Northeast traders are likely bracing for a potential repeat of last winter’s basis blowouts, but that didn’t appear to factor into October bidweek pricing. Points further north in New England did gain coinciding with ongoing import restrictions due to maintenance between Algonquin Gas Transmission’s Stony Point and Oxford compressor stations.
As of Oct. 1, the Stony Point outage was one week in and thus far the market response had been “muted” due to “rapidly cooling temperatures throughout the Northeast over the last week, crushing power demand,” according to Genscape Inc. analyst Josh Garcia.

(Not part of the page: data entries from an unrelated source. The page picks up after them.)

import Literature.NumberTheory.Automorphic.BaseChangeArchimedeanCentralCharacter
import Summits.Langlands.Langlands.Theorems.HalfIntegralTwistCM.Negative.ArchParameterGLOne
import HarnessLib

/-!
# The central character of a cuspidal `GL_n` datum as a `GL(1)` datum with parameter `{∑ P(ι)}`
(crux `IrreducibilityBySelfDuality.RegularTwistCM`, item stmt-Langlands-14069, line
`petersson-hermitian-purity`, stub `stub_centralCharacterDatum`)

Let `π = W / W'` be a cuspidal automorphic representation of `GL_n(𝔸_K)` in the Borel–Jacquet model of
the tree (`CuspidalAutomorphicRepData n K hcpt`) with archimedean parameter `P` (`P ι` a multiset of
`n` complex numbers for every complex embedding `ι : K → ℂ`).  Then there is a cuspidal automorphic
representation `ω` of `GL_1(𝔸_K)` — the datum `ℂ · (ω_π ∘ det) / ⊥` of the CENTRAL CHARACTER `ω_π` of
`π` — whose archimedean parameter is `ι ↦ {∑ P(ι)}`.  This is hypothesis (iv) of the route item
`HalfIntegralTwistCM` as consumed by the composition `RegularTwistCM_of_stubs` of the line.

Proof (all ingredients are proved theorems of the tree):

* the centre `Z(𝔸_K) = 𝔸_Kˣ · 1_n` acts on `W / W'` through a Hecke character `ω_π`
  (`AutomorphicRepData.exists_centralCharacter`, Borel–Jacquet 1979, §4.6 and 5.7);
* the central `x · 1_n ∈ 𝔤𝔩_n(K_∞)` acts on `W / W'` by
  `s(x) = ∑_{w real} x_w ∑ P(σ_w) + ∑_{w complex} (x_w ∑ P(σ_w) + x̄_w ∑ P(σ̄_w))`
  (`AutomorphicRepData.HasArchParameter.lieDeriv_scalar_sub_smul_mem`, Clozel 1990, §3.3), hence
  `ω_π(det (exp Y, 1)) = e^{s(Y)}` along the archimedean exponential ideles
  (`AutomorphicRepData.centralCharacter_det_ofInfinite_expGL`);
* the line `ℂ · (ω_π ∘ det)` over `⊥` is an automorphic representation datum of `GL_1(𝔸_K)`
  (`exists_automorphicRepData_detTwist_glOne`), cuspidal since the parabolic condition is empty in
  rank one, with Hecke character `ω_π` (`detTwist_datum_heckeCharacter`); its archimedean parameter
  `χ` (`AutomorphicRepData.exists_hasArchParameter_glOne`) is read off the values of `ω_π` on the
  exponential ideles place by place (`archParam_realPlace_glOne`, `archParam_complexPlace_glOne`):
  `χ(σ_w) = {c}` with `ω_π(det (exp r · 1_w, 1)) = e^{r c}` at a real place, `χ(σ_w) = {p}`,
  `χ(σ̄_w) = {q}` with `ω_π(det (exp a_w, 1)) = e^{a p + ā q}` at a complex one;
* comparing the two exponentials for all `r ∈ ℝ`, resp. all `a ∈ ℂ`, gives `c = ∑ P(σ_w)`, resp.
  `p = ∑ P(σ_w)`, `q = ∑ P(σ̄_w)` (`eq_of_forall_cexp_mul_eq`).

References: A. Borel, H. Jacquet, *Automorphic forms and automorphic representations*, Corvallis
1979, §4.6 and 5.7 [BorelJacquetCorvallis1979]; L. Clozel, *Motifs et formes automorphes* (1990),
§1.1 and §3.3 [Clozel1990]; S. Gelbart, *Automorphic forms on adele groups* (1975), §2.A.
-/

open scoped BigOperators Classical ComplexConjugate
open NumberField Filter
open Literature.NumberTheory.Automorphic
open Literature.NumberTheory.GaloisRepresentations (HeckeCharacter ideleGroup)

-- `Summit.Langlands.Langlands.…` (problem = summit name, D-0017 layout) trips `dupNamespace` on
-- every declaration; the lakefile sets the same option for the `Summits` library.
set_option linter.dupNamespace false

noncomputable section

namespace Summit.Langlands.Langlands.Theorems.RegularTwistCM

open NumberField.InfinitePlace NumberField.mixedEmbedding
open Summit.Langlands.Langlands.Theorems.HalfIntegralTwistCM.Negative

/-! ### Bookkeeping: two quasi-characters of `ℂˣ` with the same values have the same exponents -/

/-- **`a ↦ e^{a A + ā B}` determines `(A, B)`**: if `e^{a A + ā B} = e^{a C + ā D}` for all `a ∈ ℂ`
then `A = C` and `B = D` (restrict to `a = t` and `a = i t`, `t ∈ ℝ`, and differentiate at `t = 0`:
`A + B = C + D` and `A - B = C - D`). [folklore] -/
theorem eq_and_eq_of_forall_cexp_mul_add_conj_mul_eq {A B C D : ℂ}
    (h : ∀ a : ℂ, Complex.exp (a * A + conj a * B) = Complex.exp (a * C + conj a * D)) :
    A = C ∧ B = D := by
  have h1 : A + B = C + D := by
    refine eq_of_forall_cexp_mul_eq fun t => ?_
    have ht := h t
    rw [Complex.conj_ofReal] at ht
    rw [mul_add, mul_add]
    exact ht
  have h2 : A - B = C - D := by
    have e : Complex.I * (A - B) = Complex.I * (C - D) := by
      refine eq_of_forall_cexp_mul_eq fun t => ?_
      have ht := h (t * Complex.I)
      rw [map_mul, Complex.conj_ofReal, Complex.conj_I] at ht
      convert ht using 2 <;> ring
    exact mul_left_cancel₀ Complex.I_ne_zero e
  constructor
  · linear_combination (h1 + h2) / 2
  · linear_combination (h1 - h2) / 2

/-! ### The registered stub -/

/-- **Stub `stub_centralCharacterDatum`** of the line `petersson-hermitian-purity` for the crux
`RegularTwistCM` (**the central character of a cuspidal `GL_n` datum, as a cuspidal `GL(1)` datum,
has archimedean parameter `ι ↦ {∑ P(ι)}`**).  For every `n ≥ 1`, every number field `K`, every
cuspidal automorphic representation `π = W / W'` of `GL_n(𝔸_K)` (Borel–Jacquet model) and every
archimedean parameter `P` of `π`, there is a cuspidal automorphic representation `ω` of `GL_1(𝔸_K)`
with archimedean parameter `ι ↦ {∑ P(ι)}`: the datum `ℂ · (ω_π ∘ det) / ⊥` of the central character
`ω_π` of `π` (the centre acts on `W / W'` through `ω_π`, Borel–Jacquet 1979, §4.6 and 5.7; the
central `a_w · 1_n ∈ 𝔤𝔩_n(K_∞)` acts by `a ∑ P(σ_w) + ā ∑ P(σ̄_w)`, Clozel 1990, §3.3, so
`ω_π(det (exp a_w, 1)) = e^{a ∑ P(σ_w) + ā ∑ P(σ̄_w)}`, while the parameter `{p}, {q}` of the `GL(1)`
datum at `σ_w, σ̄_w` satisfies `ω_π(det (exp a_w, 1)) = e^{a p + ā q}`).
[cite: BorelJacquetCorvallis1979, §4.6 and 5.7] -/
theorem stub_centralCharacterDatum :
    ∀ (n : ℕ) [NeZero n] (K : Type) [Field K] [NumberField K]
      (h1 : isCompact_glFiniteIntegralLevel 1 K) (hcpt : isCompact_glFiniteIntegralLevel n K)
      (π : CuspidalAutomorphicRepData n K hcpt) (P : (K →+* ℂ) → Multiset ℂ), π.1.HasArchParameter P →
      ∃ ω : CuspidalAutomorphicRepData 1 K h1, ω.1.HasArchParameter (fun ι => {(P ι).sum}) := by
  intro n _ K _ _ h1 hcpt π P hP
  -- the central character `ω` of `π` and the scalars `d₀ x` of the central `x · 1_n ∈ 𝔤`
  obtain ⟨ω, hωc, -⟩ := π.1.exists_centralCharacter
  obtain ⟨d₀, hd₀⟩ := π.1.exists_linearMap_lieDeriv_scalar_sub_smul_mem
  -- `ω(det (exp Y, 1)) = e^{d₀(Y)}` and `d₀` through the parameter `P`
  have hlink : ∀ Y : Matrix (Fin 1) (Fin 1) (mixedSpace K),
      ((ω (Matrix.GeneralLinearGroup.det (GLn.ofInfinite 1 K (expGL Y))) : ℂˣ) : ℂ) =
        Complex.exp (d₀ (Y 0 0)) := fun Y => π.1.centralCharacter_det_ofInfinite_expGL hωc hd₀ Y
  have hd₀x : ∀ x : mixedSpace K, d₀ x =
      ∑ w : {w : InfinitePlace K // IsReal w}, (x.1 w : ℂ) * (P w.1.embedding).sum +
        ∑ w : {w : InfinitePlace K // IsComplex w},
          (x.2 w * (P w.1.embedding).sum +
            conj (x.2 w) * (P (ComplexEmbedding.conjugate w.1.embedding)).sum) := fun x =>
    π.1.sub_smul_mem_unique (hd₀ x) (fun φ hφ => hP.lieDeriv_scalar_sub_smul_mem x hφ)
  have hreal : ∀ (v : {v : InfinitePlace K // IsReal v}) (r : ℝ),
      ((ω (Matrix.GeneralLinearGroup.det (GLn.ofInfinite 1 K
        (expGL (realPlaceLie 1 v (r • (1 : Matrix (Fin 1) (Fin 1) ℝ)))))) : ℂˣ) : ℂ) =
          Complex.exp ((r : ℂ) * (P v.1.embedding).sum) := fun v r => by
    rw [hlink, hd₀x, sum_places_realPlaceLie_entry]
  have hcx : ∀ (v : {v : InfinitePlace K // IsComplex v}) (a : ℂ),
      ((ω (Matrix.GeneralLinearGroup.det (GLn.ofInfinite 1 K
        (expGL (complexPlaceLie 1 v (a • (1 : Matrix (Fin 1) (Fin 1) ℂ)))))) : ℂˣ) : ℂ) =
          Complex.exp (a * (P v.1.embedding).sum +
            conj a * (P (ComplexEmbedding.conjugate v.1.embedding)).sum) := fun v a => by
    rw [hlink, hd₀x, sum_places_complexPlaceLie_entry]
  -- the `GL(1)` datum `ℂ · (ω ∘ det) / ⊥` of `ω`: cuspidal, with Hecke character `ω`
  obtain ⟨Ω, hW, hW'⟩ := exists_automorphicRepData_detTwist_glOne h1 ω
  have hcusp : Ω.W ≤ cuspFormsGL 1 K h1 := by
    rw [hW, Submodule.span_le]
    rintro _ rfl
    exact IsCuspFormGL.mem_cuspFormsGL
      ⟨isAutomorphicForm_detTwist_glOne h1 ω, fun k hk hk1 => absurd hk1 (by omega)⟩
  have hΩω := detTwist_datum_heckeCharacter (π := Ω) hW
  obtain ⟨χ, hχ⟩ := Ω.exists_hasArchParameter_glOne
  refine ⟨⟨Ω, hcusp⟩, ?_⟩
  -- its parameter `χ` is `ι ↦ {∑ P(ι)}`, place by place
  have key : χ = fun ι => {(P ι).sum} := by
    funext ι
    rcases (InfinitePlace.mk ι).isReal_or_isComplex with hw | hw
    · -- `ι` defines a real place `w₀`, `ι = σ_{w₀}`
      obtain ⟨w₀, hw₀⟩ : ∃ w₀ : {w : InfinitePlace K // w.IsReal}, w₀.1 = InfinitePlace.mk ι :=
        ⟨⟨_, hw⟩, rfl⟩
      have hι : ι = w₀.1.embedding := by
        rw [hw₀]
        exact eq_embedding_of_isReal_mk hw
      obtain ⟨c, hc, hval⟩ := archParam_realPlace_glOne Ω hΩω hχ w₀
      have hcS : c = (P w₀.1.embedding).sum := by
        refine eq_of_forall_cexp_mul_eq fun t => ?_
        rw [← hval t, hreal]
      rw [hι, hc, hcS]
    · -- `ι` defines a complex place `w₀`, `ι ∈ {σ_{w₀}, σ̄_{w₀}}`
      obtain ⟨w₀, hw₀⟩ : ∃ w₀ : {w : InfinitePlace K // w.IsComplex}, w₀.1 = InfinitePlace.mk ι :=
        ⟨⟨_, hw⟩, rfl⟩
      have hι : ι = w₀.1.embedding ∨ ι = ComplexEmbedding.conjugate w₀.1.embedding := by
        rw [hw₀]
        exact eq_embedding_or_eq_conjugate_mk ι
      obtain ⟨p, q, hp, hq, hval⟩ := archParam_complexPlace_glOne Ω hΩω hχ w₀
      have hpq : p = (P w₀.1.embedding).sum ∧
          q = (P (ComplexEmbedding.conjugate w₀.1.embedding)).sum := by
        refine eq_and_eq_of_forall_cexp_mul_add_conj_mul_eq fun a => ?_
        rw [← hval a, hcx]
      rcases hι with h | h
      · rw [h, hp, hpq.1]
      · rw [h, hq, hpq.2]
  rw [← key]
  exact hχ

end Summit.Langlands.Langlands.Theorems.RegularTwistCM

end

Genscape’s pipeline sample for New England showed gas burns declining to a month-to-date low of 0.57 Bcf/d on Sept. 29 after peaking at 1.76 Bcf/d on Sept. 4. This decline in demand helped drive down spot prices for a number of points in the region, with Algonquin Citygate proving the exception due to import restrictions from the recent maintenance, according to the analyst.
“Current weather forecasts remain in the doldrums, supporting neither” residential/commercial or power demand as of early October, Garcia said.

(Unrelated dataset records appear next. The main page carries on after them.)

/-- **Positive cone condition**: `(1,…,1) = ∑_σ e_σ / (t₂ t₁ #{σ : σ i₀ = i₀})`, all coefficients
positive on the support. [cite: BurgisserIkenmeyer2017, Prop. 2.8 and Cor. 2.9 (proof)] -/
theorem biCollapsedPer_posCone (h : r₁ * t₁ = r₂ * t₂) (hr₁ : 0 < r₁) (ht₁ : 0 < t₁) (ht₂ : 0 < t₂) :
    ∃ c : (Fin (r₁ * r₂) →₀ ℕ) → ℚ,
      (∀ α ∈ (MvPolynomial.rename
          (fun ik : Fin (r₁ * t₁) × Fin (r₁ * t₁) =>
            (finProdFinEquiv ((finProdFinEquiv.symm ik.1).1,
              (finProdFinEquiv.symm (Fin.cast h ik.2)).1) : Fin (r₁ * r₂)))
          (perPoly (Fin (r₁ * t₁)) ℂ)).support, 0 < c α) ∧
      ∀ x : Fin (r₁ * r₂), ∑ α ∈ (MvPolynomial.rename
          (fun ik : Fin (r₁ * t₁) × Fin (r₁ * t₁) =>
            (finProdFinEquiv ((finProdFinEquiv.symm ik.1).1,
              (finProdFinEquiv.symm (Fin.cast h ik.2)).1) : Fin (r₁ * r₂)))
          (perPoly (Fin (r₁ * t₁)) ℂ)).support, c α * (α x : ℚ) = 1 := by
  classical
  have hm : 0 < r₁ * t₁ := Nat.mul_pos hr₁ ht₁
  set i₀ : Fin (r₁ * t₁) := ⟨0, hm⟩ with hi₀
  set S : ℕ := (Finset.univ.filter fun σ : Equiv.Perm (Fin (r₁ * t₁)) => σ i₀ = i₀).card with hSdef
  have hS : 0 < S := Finset.card_pos.mpr ⟨1, by simp⟩
  set e : Equiv.Perm (Fin (r₁ * t₁)) → (Fin (r₁ * r₂) →₀ ℕ) := fun σ =>
    ∑ i : Fin (r₁ * t₁), Finsupp.single (finProdFinEquiv ((finProdFinEquiv.symm (σ i)).1,
      (finProdFinEquiv.symm (Fin.cast h i)).1) : Fin (r₁ * r₂)) 1 with hedef
  set N : (Fin (r₁ * r₂) →₀ ℕ) → ℕ := fun α =>
    (Finset.univ.filter fun σ : Equiv.Perm (Fin (r₁ * t₁)) => e σ = α).card with hNdef
  set P := MvPolynomial.rename
          (fun ik : Fin (r₁ * t₁) × Fin (r₁ * t₁) =>
            (finProdFinEquiv ((finProdFinEquiv.symm ik.1).1,
              (finProdFinEquiv.symm (Fin.cast h ik.2)).1) : Fin (r₁ * r₂)))
          (perPoly (Fin (r₁ * t₁)) ℂ) with hPdef
  have hsupp : ∀ α, α ∈ P.support ↔ ∃ σ, e σ = α := fun α => mem_support_biCollapsedPer_iff h α
  refine ⟨fun α => (N α : ℚ) / ((t₂ * (t₁ * S) : ℕ) : ℚ), ?_, ?_⟩
  · intro α hα
    obtain ⟨σ, hσ⟩ := (hsupp α).mp hα
    have hN : 0 < N α := Finset.card_pos.mpr ⟨σ, by simp [hσ]⟩
    have hK : 0 < t₂ * (t₁ * S) := Nat.mul_pos ht₂ (Nat.mul_pos ht₁ hS)
    positivity
  · intro x
    obtain ⟨⟨u, s⟩, rfl⟩ := finProdFinEquiv.surjective x
    have hmaps : ∀ σ ∈ (Finset.univ : Finset (Equiv.Perm (Fin (r₁ * t₁)))), e σ ∈ P.support :=
      fun σ _ => (hsupp _).mpr ⟨σ, rfl⟩
    have key : ∑ α ∈ P.support, (N α : ℚ) * (α (finProdFinEquiv (u, s)) : ℚ) =
        ∑ σ : Equiv.Perm (Fin (r₁ * t₁)), ((e σ) (finProdFinEquiv (u, s)) : ℚ) := by
      rw [← Finset.sum_fiberwise_of_maps_to hmaps]
      refine Finset.sum_congr rfl fun α _ => ?_
      rw [Finset.sum_congr rfl fun σ hσ => by rw [(Finset.mem_filter.mp hσ).2], Finset.sum_const,
        nsmul_eq_mul]
    have h1 : ∀ σ : Equiv.Perm (Fin (r₁ * t₁)), (e σ) (finProdFinEquiv (u, s)) =
        ∑ i : Fin (r₁ * t₁), if (finProdFinEquiv.symm (σ i)).1 = u ∧
          (finProdFinEquiv.symm (Fin.cast h i)).1 = s then 1 else 0 := by
      intro σ
      simp only [hedef, Finsupp.coe_finsetSum, Finset.sum_apply, Finsupp.single_apply,
        EmbeddingLike.apply_eq_iff_eq, Prod.mk.injEq]
    have h2 : ∀ i : Fin (r₁ * t₁),
        (Finset.univ.filter fun σ : Equiv.Perm (Fin (r₁ * t₁)) =>
          (finProdFinEquiv.symm (σ i)).1 = u ∧ (finProdFinEquiv.symm (Fin.cast h i)).1 = s).card =
        if (finProdFinEquiv.symm (Fin.cast h i)).1 = s then t₁ * S else 0 := by
      intro i
      split_ifs with hi
      · rw [hSdef, ← card_filter_perm_label_eq i i₀ u]
        congr 1
        ext σ
        simp only [Finset.mem_filter, Finset.mem_univ, true_and]
        exact ⟨fun hσ => hσ.1, fun hσ => ⟨hσ, hi⟩⟩
      · rw [Finset.card_eq_zero, Finset.filter_eq_empty_iff]
        intro σ _ hσ
        exact hi hσ.2
    have count : ∑ σ : Equiv.Perm (Fin (r₁ * t₁)), ((e σ) (finProdFinEquiv (u, s)) : ℚ) =
        ((t₂ * (t₁ * S) : ℕ) : ℚ) := by
      rw [← Nat.cast_sum]
      congr 1
      simp_rw [h1]
      rw [Finset.sum_comm]
      simp_rw [Finset.sum_boole, Nat.cast_id, h2]
      rw [Finset.sum_ite, Finset.sum_const_zero, add_zero, Finset.sum_const, smul_eq_mul,
        card_filter_castLabel_eq h]
    have hK : ((t₂ * (t₁ * S) : ℕ) : ℚ) ≠ 0 := by
      have : 0 < t₂ * (t₁ * S) := Nat.mul_pos ht₂ (Nat.mul_pos ht₁ hS)
      exact_mod_cast this.ne'
    simp_rw [div_mul_eq_mul_div, ← Finset.sum_div, key, count]
    exact div_self hK

/-- **The doubly collapsed permanent is polystable** (`m = r₁ t₁ = r₂ t₂`, all `≥ 1`).
[cite: BurgisserIkenmeyer2017, Prop. 2.8 and Cor. 2.9] -/
theorem isPolystable_biCollapsedPer (h : r₁ * t₁ = r₂ * t₂) (hr₁ : 0 < r₁) (ht₁ : 0 < t₁)
    (ht₂ : 0 < t₂) :
    IsPolystable (MvPolynomial.rename
        (fun ik : Fin (r₁ * t₁) × Fin (r₁ * t₁) =>
          (finProdFinEquiv ((finProdFinEquiv.symm ik.1).1,
            (finProdFinEquiv.symm (Fin.cast h ik.2)).1) : Fin (r₁ * r₂)))
        (perPoly (Fin (r₁ * t₁)) ℂ)) := by
  obtain ⟨c, hcpos, hc⟩ := biCollapsedPer_posCone h hr₁ ht₁ ht₂
  exact isPolystable_of_separating_diagonalStabilizers _ (biCollapsedPer_isHomogeneous h)
    (fun x x' hxx => biCollapsedPer_separating h x x' hxx) c hcpos hc

end Polystable

end Summit.ValiantsHypothesis.ValiantsHypothesis.Theorems.GeneratorObstructions.PerGenDegreeSuperQP

end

Algonquin Citygate jumped 50 cents to $3.460 in October bidweek trading, while Tenn Zone 6 200L surged 51.5 cents to $3.435. Further south, Transco Zone 6 NY averaged just $2.645, a 2.5-cent gain m/m.
On the opposite coast, SoCal Citygate bidweek prices tumbled $1.095 to average $3.835, while SoCal Border Average gave up 25.5 cents to $2.465.
In late September, Southern California Gas (SoCalGas) announced that it was approaching maximum inventories and would stop allowing injection nominations on its system at the start of October.
As of late September, SoCalGas inventories sat at just under 81 Bcf, the highest level since the 2015 leak at the Aliso Canyon storage field and just shy of current working maximum inventories, according to Genscape analyst Joe Bernardi.
“The current maximum has been achieved in large part due to the increased working capacity at Aliso Canyon that took effect this past July,” Bernardi said. “In addition, decreased demand has contributed to increased injections as the region has experienced a milder September month-to-date than in recent years.
“Demand has averaged 2.08 Bcf/d month-to-date in September 2018, compared to 2.39 Bcf/d last year and 2.48 Bcf/d across the past three years. Meanwhile, average injections are within 5 MMcf/d of last September’s average. The lack of September heat has also allowed prices to remain less volatile” at SoCal Citygate than they’ve been in recent months.
The restriction on injections in Southern California is bearish for West Texas producers and may have contributed to record-low spot prices at Waha in September, according to RBN Energy LLC analyst Jason Ferguson.
“Despite every major artery running near capacity this summer, Permian prices had so far managed to avoid falling below the dreaded $1.00/MMBtu threshold, a precipice that historically defines a gas producing region as definitively oversupplied. That all changed” last month “as word came in that Southern California Gas Co. (SoCalGas), one of the largest recipients of Permian gas, has nearly filled its gas storage caverns and will soon need far less gas hitting its borders.”
In October bidweek action, West Texas locations managed to finish above the $1.000/MMBtu mark, but not by a lot. Waha averaged $1.200, down 9 cents m/m.
Meanwhile, bidweek prices strengthened in Western Canada, another recently constrained producing region, as storage in the region remains below average ahead of the start of winter heating. Analysts with Tudor, Pickering, Holt & Co. (TPH) in late September pegged Western Canada storage at 11% below the five-year average, in contrast to Dawn inventories running about 3% above five-year levels.
“We expect maintenance for nearly all of the remaining injection days, but the tightness in the market should really begin to materialize once we hit November and begin to draw on storage,” the TPH analysts said.
NOVA/AECO C surged C53.5 cents to C$1.445/GJ in October bidweek.